To do -
The records below should be written out again, exactly.

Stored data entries
• • •

/-- `‖x_{space}‖ ≤ r(x) + |a|` on `{r > 0}`. [folklore] -/
private theorem spatialNorm_le_radius_add_w5n {a : ℝ} {x : E4} (hx : 0 < Kerr.radius a x) :
    E4.spatialNorm x ≤ Kerr.radius a x + |a| := by
  have h := Kerr.norm_le_radius_add_abs (a := a) (y := E4.spatial x) (by rwa [Kerr.radius_ofTimeSpace_spatial])
  rwa [Kerr.radius_ofTimeSpace_spatial] at h

variable (d : StationaryFinalStateDecomposition 𝓢 O k) {M a c r₀ : Fin d.N → ℝ} {Θ : Fin d.N → E4 → E4}

/-- **The image of a late open Kerr–Schild set under `ψᵢ ∘ Pᵢ ∘ Θᵢ` is open** (the recut chart is a late chart,
`isLateChart_recut`, an open embedding of its late region). [folklore] -/
theorem isOpen_image_chart_kerr {i : Fin d.N}
    (hW : IsKerrChartedWith (d.hole i) (d.adapted i) (M i) (a i) (c i) (r₀ i) (Θ i)) {L : ℝ}
    (hL : ∀ u ∈ (Kerr.exterior (M i) (a i) : Set E4), |Θ i u 0 - c i * u 0| ≤ L) {S : Set E4} (hS : IsOpen S)
    (hSext : S ⊆ (Kerr.exterior (M i) (a i) : Set E4)) (hSlate : ∀ x ∈ S, (d.toOver.τ₀ + L) / c i < x 0)
    (Φ : E4 → 𝓢.carrier) (hΦ : ∀ x ∈ S, ∀ h₀ : ((d.motion i).1 : E4 ≃L[ℝ] E4) (Θ i x) + (d.motion i).2 ∈ (d.background i).domain,
      Φ x = d.toOver.chart i ⟨((d.motion i).1 : E4 ≃L[ℝ] E4) (Θ i x) + (d.motion i).2, h₀⟩) : IsOpen (Φ '' S) := by
  obtain ⟨hsub, hc, -, hr₀, hΘs, hinj, hΘm, -, hiso, -⟩ := hW
  set Λ : lorentzGroup := (d.motion i).1 with hΛ
  set c₀ : E4 := (d.motion i).2 with hc₀
  have hsubreg : (Kerr.exterior (M i) (a i) : Set E4) ⊆ (Kerr.region (a i) (r₀ i) : Set E4) := fun z hz ↦
    Kerr.mem_region.2 ((max_le_max hr₀.le le_rfl).trans_lt (Kerr.mem_exterior.1 hz))
  have hmaps : MapsTo (recutMap Λ c₀ (Θ i)) ((recutBackground d M a i).domain : Set E4)
      ((d.background i).domain : Set E4) := fun z hz ↦ by
    show poincareInv Λ c₀ ((Λ : E4 ≃L[ℝ] E4) (Θ i (poincareInv Λ c₀ z)) + c₀) ∈ ((d.adapted i).domain : Set E4)
    rw [poincareInv_apply_add]; exact hΘm (hsubreg (mem_boostedKerrExterior.1 hz))
  set τ' : ℝ := (d.toOver.τ₀ + L) / c i with hτ'
  have htilt : ∀ u ∈ (Kerr.exterior (M i) (a i) : Set E4), τ' < u 0 → d.toOver.τ₀ < Θ i u 0 := fun u hu hu0 ↦ by
    have h1 := (abs_le.1 (hL u hu)).1
    have h2 : d.toOver.τ₀ + L < c i * u 0 := by rw [hτ', div_lt_iff₀ hc] at hu0; linarith
    linarith
  set ψ' : (recutBackground d M a i).domain → 𝓢.carrier := fun y ↦ d.toOver.chart i ⟨recutMap Λ c₀ (Θ i) y.1, hmaps y.2⟩
    with hψ'
  have himg : ψ' '' (recutBackground d M a i).lateRegion τ' ⊆ O := by
    rintro _ ⟨y, hy, rfl⟩
    refine (d.toOver.isLateChart i).image_subset ⟨⟨_, hmaps y.2⟩, ?_, rfl⟩
    show d.toOver.τ₀ < (poincareInv Λ c₀ ((Λ : E4 ≃L[ℝ] E4) (Θ i (poincareInv Λ c₀ y.1)) + c₀)) 0
    rw [poincareInv_apply_add]; exact htilt _ (mem_boostedKerrExterior.1 y.2) hy
  have hlate : 𝓢.IsLateChart (recutBackground d M a i) O τ' ψ' :=
    isLateChart_recut (d.adapted i) Λ c₀ (d.toOver.isLateChart i) hr₀.le hΘs hinj hiso hmaps htilt himg
  -- the open subset of the late region over `S`
  set U : Set ((recutBackground d M a i).lateRegion τ') := {w | poincareInv Λ c₀ (w.1 : E4) ∈ S} with hU
  have hUo : IsOpen U :=
    hS.preimage ((continuous_poincareInv Λ c₀).comp (continuous_subtype_val.comp continuous_subtype_val))
  have heq : Φ '' S = ((recutBackground d M a i).lateRegion τ').restrict ψ' '' U := by
    apply Subset.antisymm
    · rintro _ ⟨x, hx, rfl⟩
      have hzdom : (Λ : E4 ≃L[ℝ] E4) x + c₀ ∈ (recutBackground d M a i).domain := by
        show poincareInv Λ c₀ _ ∈ (Kerr.exterior (M i) (a i) : Set E4)
        rw [poincareInv_apply_add]; exact hSext hx
      have hzlate : (⟨_, hzdom⟩ : (recutBackground d M a i).domain) ∈ (recutBackground d M a i).lateRegion τ' := by
        show τ' < (poincareInv Λ c₀ ((Λ : E4 ≃L[ℝ] E4) x + c₀)) 0
        rw [poincareInv_apply_add]; exact hSlate x hx
      refine ⟨⟨_, hzlate⟩, ?_, ?_⟩
      · show poincareInv Λ c₀ ((Λ : E4 ≃L[ℝ] E4) x + c₀) ∈ S
        rw [poincareInv_apply_add]; exact hx
      · have hrm : recutMap Λ c₀ (Θ i) ((Λ : E4 ≃L[ℝ] E4) x + c₀) = (Λ : E4 ≃L[ℝ] E4) (Θ i x) + c₀ := by
          show (Λ : E4 ≃L[ℝ] E4) (Θ i (poincareInv Λ c₀ ((Λ : E4 ≃L[ℝ] E4) x + c₀))) + c₀ = _
          rw [poincareInv_apply_add]
        have key : ∀ (v : E4) (hv : v ∈ (d.background i).domain), v = (Λ : E4 ≃L[ℝ] E4) (Θ i x) + c₀ →
            d.toOver.chart i ⟨v, hv⟩ = Φ x := by
          rintro v hv rfl; exact (hΦ x hx hv).symm
        exact key _ (hmaps hzdom) hrm
    · rintro _ ⟨w, hw, rfl⟩
      have hx : poincareInv Λ c₀ (w.1 : E4) ∈ S := hw
      refine ⟨_, hx, ?_⟩
      rw [hΦ _ hx (hmaps w.1.2)]
      rfl
  rw [heq]
  exact hlate.isOpenEmbedding.isOpenMap U hUo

• • •

Result of this task -
/-- `‖x_{space}‖ ≤ r(x) + |a|` on `{r > 0}`. [folklore] -/
private theorem spatialNorm_le_radius_add_w5n {a : ℝ} {x : E4} (hx : 0 < Kerr.radius a x) :
    E4.spatialNorm x ≤ Kerr.radius a x + |a| := by
  have h := Kerr.norm_le_radius_add_abs (a := a) (y := E4.spatial x) (by rwa [Kerr.radius_ofTimeSpace_spatial])
  rwa [Kerr.radius_ofTimeSpace_spatial] at h

variable (d : StationaryFinalStateDecomposition 𝓢 O k) {M a c r₀ : Fin d.N → ℝ} {Θ : Fin d.N → E4 → E4}

/-- **The image of a late open Kerr–Schild set under `ψᵢ ∘ Pᵢ ∘ Θᵢ` is open** (the recut chart is a late chart,
`isLateChart_recut`, an open embedding of its late region). [folklore] -/
theorem isOpen_image_chart_kerr {i : Fin d.N}
    (hW : IsKerrChartedWith (d.hole i) (d.adapted i) (M i) (a i) (c i) (r₀ i) (Θ i)) {L : ℝ}
    (hL : ∀ u ∈ (Kerr.exterior (M i) (a i) : Set E4), |Θ i u 0 - c i * u 0| ≤ L) {S : Set E4} (hS : IsOpen S)
    (hSext : S ⊆ (Kerr.exterior (M i) (a i) : Set E4)) (hSlate : ∀ x ∈ S, (d.toOver.τ₀ + L) / c i < x 0)
    (Φ : E4 → 𝓢.carrier) (hΦ : ∀ x ∈ S, ∀ h₀ : ((d.motion i).1 : E4 ≃L[ℝ] E4) (Θ i x) + (d.motion i).2 ∈ (d.background i).domain,
      Φ x = d.toOver.chart i ⟨((d.motion i).1 : E4 ≃L[ℝ] E4) (Θ i x) + (d.motion i).2, h₀⟩) : IsOpen (Φ '' S) := by
  obtain ⟨hsub, hc, -, hr₀, hΘs, hinj, hΘm, -, hiso, -⟩ := hW
  set Λ : lorentzGroup := (d.motion i).1 with hΛ
  set c₀ : E4 := (d.motion i).2 with hc₀
  have hsubreg : (Kerr.exterior (M i) (a i) : Set E4) ⊆ (Kerr.region (a i) (r₀ i) : Set E4) := fun z hz ↦
    Kerr.mem_region.2 ((max_le_max hr₀.le le_rfl).trans_lt (Kerr.mem_exterior.1 hz))
  have hmaps : MapsTo (recutMap Λ c₀ (Θ i)) ((recutBackground d M a i).domain : Set E4)
      ((d.background i).domain : Set E4) := fun z hz ↦ by
    show poincareInv Λ c₀ ((Λ : E4 ≃L[ℝ] E4) (Θ i (poincareInv Λ c₀ z)) + c₀) ∈ ((d.adapted i).domain : Set E4)
    rw [poincareInv_apply_add]; exact hΘm (hsubreg (mem_boostedKerrExterior.1 hz))
  set τ' : ℝ := (d.toOver.τ₀ + L) / c i with hτ'
  have htilt : ∀ u ∈ (Kerr.exterior (M i) (a i) : Set E4), τ' < u 0 → d.toOver.τ₀ < Θ i u 0 := fun u hu hu0 ↦ by
    have h1 := (abs_le.1 (hL u hu)).1
    have h2 : d.toOver.τ₀ + L < c i * u 0 := by rw [hτ', div_lt_iff₀ hc] at hu0; linarith
    linarith
  set ψ' : (recutBackground d M a i).domain → 𝓢.carrier := fun y ↦ d.toOver.chart i ⟨recutMap Λ c₀ (Θ i) y.1, hmaps y.2⟩
    with hψ'
  have himg : ψ' '' (recutBackground d M a i).lateRegion τ' ⊆ O := by
    rintro _ ⟨y, hy, rfl⟩
    refine (d.toOver.isLateChart i).image_subset ⟨⟨_, hmaps y.2⟩, ?_, rfl⟩
    show d.toOver.τ₀ < (poincareInv Λ c₀ ((Λ : E4 ≃L[ℝ] E4) (Θ i (poincareInv Λ c₀ y.1)) + c₀)) 0
    rw [poincareInv_apply_add]; exact htilt _ (mem_boostedKerrExterior.1 y.2) hy
  have hlate : 𝓢.IsLateChart (recutBackground d M a i) O τ' ψ' :=
    isLateChart_recut (d.adapted i) Λ c₀ (d.toOver.isLateChart i) hr₀.le hΘs hinj hiso hmaps htilt himg
  -- the open subset of the late region over `S`
  set U : Set ((recutBackground d M a i).lateRegion τ') := {w | poincareInv Λ c₀ (w.1 : E4) ∈ S} with hU
  have hUo : IsOpen U :=
    hS.preimage ((continuous_poincareInv Λ c₀).comp (continuous_subtype_val.comp continuous_subtype_val))
  have heq : Φ '' S = ((recutBackground d M a i).lateRegion τ').restrict ψ' '' U := by
    apply Subset.antisymm
    · rintro _ ⟨x, hx, rfl⟩
      have hzdom : (Λ : E4 ≃L[ℝ] E4) x + c₀ ∈ (recutBackground d M a i).domain := by
        show poincareInv Λ c₀ _ ∈ (Kerr.exterior (M i) (a i) : Set E4)
        rw [poincareInv_apply_add]; exact hSext hx
      have hzlate : (⟨_, hzdom⟩ : (recutBackground d M a i).domain) ∈ (recutBackground d M a i).lateRegion τ' := by
        show τ' < (poincareInv Λ c₀ ((Λ : E4 ≃L[ℝ] E4) x + c₀)) 0
        rw [poincareInv_apply_add]; exact hSlate x hx
      refine ⟨⟨_, hzlate⟩, ?_, ?_⟩
      · show poincareInv Λ c₀ ((Λ : E4 ≃L[ℝ] E4) x + c₀) ∈ S
        rw [poincareInv_apply_add]; exact hx
      · have hrm : recutMap Λ c₀ (Θ i) ((Λ : E4 ≃L[ℝ] E4) x + c₀) = (Λ : E4 ≃L[ℝ] E4) (Θ i x) + c₀ := by
          show (Λ : E4 ≃L[ℝ] E4) (Θ i (poincareInv Λ c₀ ((Λ : E4 ≃L[ℝ] E4) x + c₀))) + c₀ = _
          rw [poincareInv_apply_add]
        have key : ∀ (v : E4) (hv : v ∈ (d.background i).domain), v = (Λ : E4 ≃L[ℝ] E4) (Θ i x) + c₀ →
            d.toOver.chart i ⟨v, hv⟩ = Φ x := by
          rintro v hv rfl; exact (hΦ x hx hv).symm
        exact key _ (hmaps hzdom) hrm
    · rintro _ ⟨w, hw, rfl⟩
      have hx : poincareInv Λ c₀ (w.1 : E4) ∈ S := hw
      refine ⟨_, hx, ?_⟩
      rw [hΦ _ hx (hmaps w.1.2)]
      rfl
  rw [heq]
  exact hlate.isOpenEmbedding.isOpenMap U hUo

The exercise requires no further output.